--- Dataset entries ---
========================
import Literature.NumberTheory.LFunctions.NymanBeurlingRateProofs
import Literature.NumberTheory.LFunctions.MoebiusTwistSoundararajan
import Literature.NumberTheory.LFunctions.SoundararajanTypicalBridge
import Literature.NumberTheory.LFunctions.SoundararajanProp1
import HarnessLib

/-!
# Balazard–de Roton 2010, Théorème 1, from Soundararajan's main proposition (the engine assembled)

Topic `Literature/NumberTheory/LFunctions`; assembly file for the named fact
`Literature.NumberTheory.LFunctions.BalazardDeRoton2010_thm1` (`NymanBeurlingRate.lean`): under RH,
`d_N² ≪_δ (log log N)^{5/2+δ}(log N)^{-1/2}` (M. Balazard, A. de Roton, Int. J. Number Theory 6
(2010) 883–903 = arXiv:0812.1689, Théorème 1).

`NymanBeurlingRateProofs.lean` reduces Théorème 1 to the two deep inputs (A) `M(x) ≪ √x
exp((log x)^{1/2}(log log x)^{5/2+δ})` and (B) Prop. 12 of the 2010 paper
(`BalazardDeRoton2010_thm1_of_deep`); `MertensBoundSoundararajan.lean` and
`MoebiusTwistSoundararajan.lean` prove (A) and (B) from the conclusions of M. Balazard, A. de Roton,
*Notes de lecture de l'article "Partial sums of the Möbius function" de K. Soundararajan*,
arXiv:0810.3587, Props. 1, 18, 20 (`Prop1With`, `Prop18With`, `Prop20With`), needed only at the
levels `0 < δ ≤ 1/12`. Props. 1, 18 and 20 are theorems of the tree under RH
(`SoundTest.prop1With_of_RH`, `SoundararajanProp1.lean`; `prop18With_of_RH`, `prop20With_of_RH`,
`SoundararajanTypicalBridge.lean`). Hence:

* `SoundContour.mertens_bound_of_engine'` — (A) from (P1), (P18), (P20) at levels `δ ≤ 1/12`
  (the wrapper of `SoundContour.exists_mertens_nat_le`, as `mertens_bound_of_engine` but with the
  hypotheses restricted to the levels actually used);
* `BalazardDeRoton2010_thm1_of_engine` — Théorème 1 from (P1), (P18), (P20) at levels `δ ≤ 1/12`;
* `BalazardDeRoton2010_thm1_of_prop1` — Théorème 1 from (P1) alone, i.e. from
  arXiv:0810.3587 Prop. 1 under RH (Soundararajan's main proposition: the lower bound for
  `log|ζ(σ+it)|` near `V`-typical ordinates), in the packaged form
  `RH → ∀ δ ∈ (0, 1/12], ∃ D T₀, TypicalPointwise.Prop1With δ D T₀`;
* `BalazardDeRoton2010_thm1_holds` — **the discharge of the named fact**, feeding
  `SoundTest.prop1With_of_RH` into the previous theorem.

## References

* [BalazardDeRoton2010] M. Balazard, A. de Roton, Int. J. Number Theory 6 (2010) 883–903, Théorème 1.
* [BalazardRoton2008] M. Balazard, A. de Roton, arXiv:0810.3587, Props. 1, 18, 20 and Théorème 1.
* K. Soundararajan, Partial sums of the Möbius function, J. reine angew. Math. 631 (2009) 141–152.
-/

noncomputable section

open Complex

namespace Literature.NumberTheory.LFunctions

open Soundararajan SoundContour TypicalPointwise TypicalLadder TypicalCounting BalazardDeRoton

/-- **Soundararajan's theorem (Balazard–de Roton's form) from the engine at levels `δ ≤ 1/12`.**
Under RH and the conclusions of Balazard–de Roton 2008, Props. 1, 18, 20 for `0 < δ ≤ 1/12`:
for every `δ' ∈ (0, ½]` there is `C > 0` with `|M(x)| ≤ C √x exp((log x)^{1/2}(log log x)^{5/2+δ'})`
for all `x ≥ 3` (hypothesis `hA` of `BalazardDeRoton2010_thm1_of_deep`; same proof as
`SoundContour.mertens_bound_of_engine`, which asks for all levels `δ ≤ 1`).
[cite: BalazardRoton2008, Théorème 1] -/
theorem SoundContour.mertens_bound_of_engine' (hRH : RiemannHypothesis)
    (h1 : ∀ δ : ℝ, 0 < δ → δ ≤ 1 / 12 → ∃ D T₀ : ℝ, Prop1With δ D T₀)
    (h18 : ∀ δ : ℝ, 0 < δ → δ ≤ 1 / 12 → ∃ T₀ : ℝ, Prop18With δ T₀)
    (h20 : ∀ δ : ℝ, 0 < δ → δ ≤ 1 / 12 → ∃ C D T₀ : ℝ, Prop20With δ C D T₀) :
    ∀ δ : ℝ, 0 < δ → δ ≤ 1 / 2 → ∃ C : ℝ, 0 < C ∧ ∀ x : ℝ, 3 ≤ x →
      |(mertensFunction x : ℝ)| ≤ C * Real.sqrt x * gFun (5 / 2 + δ) x := by
  intro δ' hδ'0 hδ'1
  set δ := δ' / 6 with hδ
  have hδ0 : 0 < δ := by positivity
  have hδ1 : δ ≤ 1 / 12 := by rw [hδ]; linarith
  obtain ⟨N₁, K, hK, hMN⟩ := exists_mertens_nat_le hRH hδ0 (by linarith) (h1 δ hδ0 hδ1) (h18 δ hδ0 hδ1)
    (h20 δ hδ0 hδ1)
  have hp : (5 / 2 + 6 * δ : ℝ) = 5 / 2 + δ' := by rw [hδ]; ring
  refine ⟨max K (max N₁ 16), lt_max_of_lt_left hK, fun x hx ↦ ?_⟩
  set N := ⌊x⌋₊ with hN
  have hx0 : 0 < x := by linarith
  have hNx : (N : ℝ) ≤ x := Nat.floor_le hx0.le
  have hMx : mertensFunction x = mertensFunction (N : ℝ) := by
    simp [mertensFunction, hN]
  have hG1 : 1 ≤ gFun (5 / 2 + δ') x := by
    unfold gFun eExp
    apply Real.one_le_exp
    have hlx : 1 ≤ Real.log x := by
      rw [← Real.log_exp 1]; refine Real.log_le_log (Real.exp_pos 1) ?_
      have := Real.exp_one_lt_d9; linarith
    exact mul_nonneg (Real.rpow_nonneg (by linarith) _) (Real.rpow_nonneg (Real.log_nonneg hlx) _)
  have hsx1 : 1 ≤ Real.sqrt x := by rw [← Real.sqrt_one]; exact Real.sqrt_le_sqrt (by linarith)
  rw [hMx]
  rcases le_or_gt (max N₁ 16) N with hbig | hsmall
  · have hN₁ : N₁ ≤ N := le_trans (le_max_left _ _) hbig
    have hN16 : 16 ≤ N := le_trans (le_max_right _ _) hbig
    have hN16' : (16 : ℝ) ≤ N := by exact_mod_cast hN16
    have h := hMN N hN₁
    have hlam : Real.exp (lam (5 / 2 + 6 * δ) N) = gFun (5 / 2 + δ') N := by
      rw [hp]; rfl
    rw [hlam] at h
    calc |(mertensFunction (N : ℝ) : ℝ)| ≤ K * Real.sqrt N * gFun (5 / 2 + δ') N := h
      _ ≤ K * Real.sqrt x * gFun (5 / 2 + δ') x := by
          refine mul_le_mul (mul_le_mul_of_nonneg_left (Real.sqrt_le_sqrt hNx) hK.le)
            (gFun_mono (by linarith) hN16' hNx) (gFun_pos _ _).le (by positivity)
      _ ≤ max K (max N₁ 16) * Real.sqrt x * gFun (5 / 2 + δ') x :=
          mul_le_mul_of_nonneg_right (mul_le_mul_of_nonneg_right (le_max_left _ _)
            (Real.sqrt_nonneg _)) (gFun_pos _ _).le
  · have h1' : |(mertensFunction (N : ℝ) : ℝ)| ≤ N := MertensDictionary.abs_mertensFunction_natCast_le N
    have h2 : (N : ℝ) ≤ max K (max (N₁ : ℝ) 16) := by
      have : (N : ℝ) ≤ ((max N₁ 16 : ℕ) : ℝ) := by exact_mod_cast hsmall.le
      push_cast at this
      exact this.trans (le_max_right _ _)
    have h3 : (max K (max N₁ 16) : ℝ) ≤ max K (max N₁ 16) * Real.sqrt x * gFun (5 / 2 + δ') x := by
      have h0 : 0 ≤ max K (max (N₁ : ℝ) 16) := le_trans hK.le (le_max_left _ _)
      calc (max K (max N₁ 16) : ℝ) = max K (max N₁ 16) * 1 * 1 := by ring
        _ ≤ max K (max N₁ 16) * Real.sqrt x * gFun (5 / 2 + δ') x :=
            mul_le_mul (mul_le_mul_of_nonneg_left hsx1 h0) hG1 zero_le_one (by positivity)
    linarith

/-- **Balazard–de Roton 2010, Théorème 1, from the engine (P1), (P18), (P20) of Soundararajan's
method** (Balazard–de Roton 2008, Props. 1, 18, 20, at the levels `0 < δ ≤ 1/12`).
[cite: BalazardDeRoton2010, Théorème 1] -/
theorem BalazardDeRoton2010_thm1_of_engine
    (h1 : RiemannHypothesis → ∀ δ : ℝ, 0 < δ → δ ≤ 1 / 12 → ∃ D T₀ : ℝ, Prop1With δ D T₀)
    (h18 : RiemannHypothesis → ∀ δ : ℝ, 0 < δ → δ ≤ 1 / 12 → ∃ T₀ : ℝ, Prop18With δ T₀)
    (h20 : RiemannHypothesis → ∀ δ : ℝ, 0 < δ → δ ≤ 1 / 12 → ∃ C D T₀ : ℝ, Prop20With δ C D T₀) :
    BalazardDeRoton2010_thm1 :=
  BalazardDeRoton2010_thm1_of_deep
    (fun hRH ↦ mertens_bound_of_engine' hRH (h1 hRH) (h18 hRH) (h20 hRH))
    (fun hRH ↦ moebiusSum_twist_bound_of_engine hRH (h1 hRH) (h18 hRH) (h20 hRH))

/-- **Balazard–de Roton 2010, Théorème 1, from Proposition 1 of Balazard–de Roton 2008 alone.**
Props. 18 and 20 are theorems of the tree under RH (`prop18With_of_RH`, `prop20With_of_RH`); the
remaining hypothesis is Soundararajan's main proposition (arXiv:0810.3587, Prop. 1, under RH) in
the packaged form `TypicalPointwise.Prop1With`: for `T ≥ T₀`, `(log log T)² ≤ V ≤ log T/log log T`
and `t` a `V`-typical ordinate of size `T`,
`log|ζ(σ+it)| ≥ −V log((V/log T)/(σ−½)) − 2(1+δ)V log log V − DVδ⁻²` (`½ < σ ≤ ½ + V/log T`) and
`log|ζ(σ+it)| ≥ −DVδ⁻¹` (`½ + V/log T ≤ σ ≤ 2`).
[cite: BalazardDeRoton2010, Théorème 1; BalazardRoton2008, Prop. 1] -/
theorem BalazardDeRoton2010_thm1_of_prop1
    (h1 : RiemannHypothesis → ∀ δ : ℝ, 0 < δ → δ ≤ 1 / 12 → ∃ D T₀ : ℝ, Prop1With δ D T₀) :
    BalazardDeRoton2010_thm1 :=
  BalazardDeRoton2010_thm1_of_engine h1
    (fun hRH δ hδ0 hδ1 ↦ prop18With_of_RH hRH hδ0 (by linarith))
    (fun hRH δ hδ0 hδ1 ↦
      let ⟨T₀, h⟩ := prop20With_of_RH hRH hδ0 (by linarith : δ ≤ 1)
      ⟨1, 12, T₀, h⟩)

/-- **Balazard–de Roton 2010, Théorème 1** (M. Balazard, A. de Roton, Int. J. Number Theory 6
(2010) 883–903, Thm. 1: under RH, `d_N² ≪_δ (log log N)^{5/2+δ}(log N)^{−1/2}`): the named fact
`BalazardDeRoton2010_thm1` holds — by the published proof (Props. 1–14 of the 2010 paper,
`NymanBeurlingRateProofs.lean` and its imports) with both deep inputs supplied by Soundararajan's
method (Balazard–de Roton 2008, Props. 1, 18, 20, theorems of the tree under RH).
[cite: BalazardDeRoton2010, Théorème 1] -/
theorem BalazardDeRoton2010_thm1_holds : BalazardDeRoton2010_thm1 :=
  BalazardDeRoton2010_thm1_of_prop1 fun hRH _δ hδ0 hδ1 ↦
    let ⟨D, T₀, _, h⟩ := SoundTest.prop1With_of_RH hRH hδ0 (by linarith)
    ⟨D, T₀, h⟩

end Literature.NumberTheory.LFunctions

end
========================
--- Problem ---
Proceeding from the line containing "obtain ⟨N₁, K, hK, hMN⟩" through the line containing "have hNx : (N", transcribe the lines above exactly, both end lines included.

--- Exercise result ---
  obtain ⟨N₁, K, hK, hMN⟩ := exists_mertens_nat_le hRH hδ0 (by linarith) (h1 δ hδ0 hδ1) (h18 δ hδ0 hδ1)
    (h20 δ hδ0 hδ1)
  have hp : (5 / 2 + 6 * δ : ℝ) = 5 / 2 + δ' := by rw [hδ]; ring
  refine ⟨max K (max N₁ 16), lt_max_of_lt_left hK, fun x hx ↦ ?_⟩
  set N := ⌊x⌋₊ with hN
  have hx0 : 0 < x := by linarith
  have hNx : (N : ℝ) ≤ x := Nat.floor_le hx0.le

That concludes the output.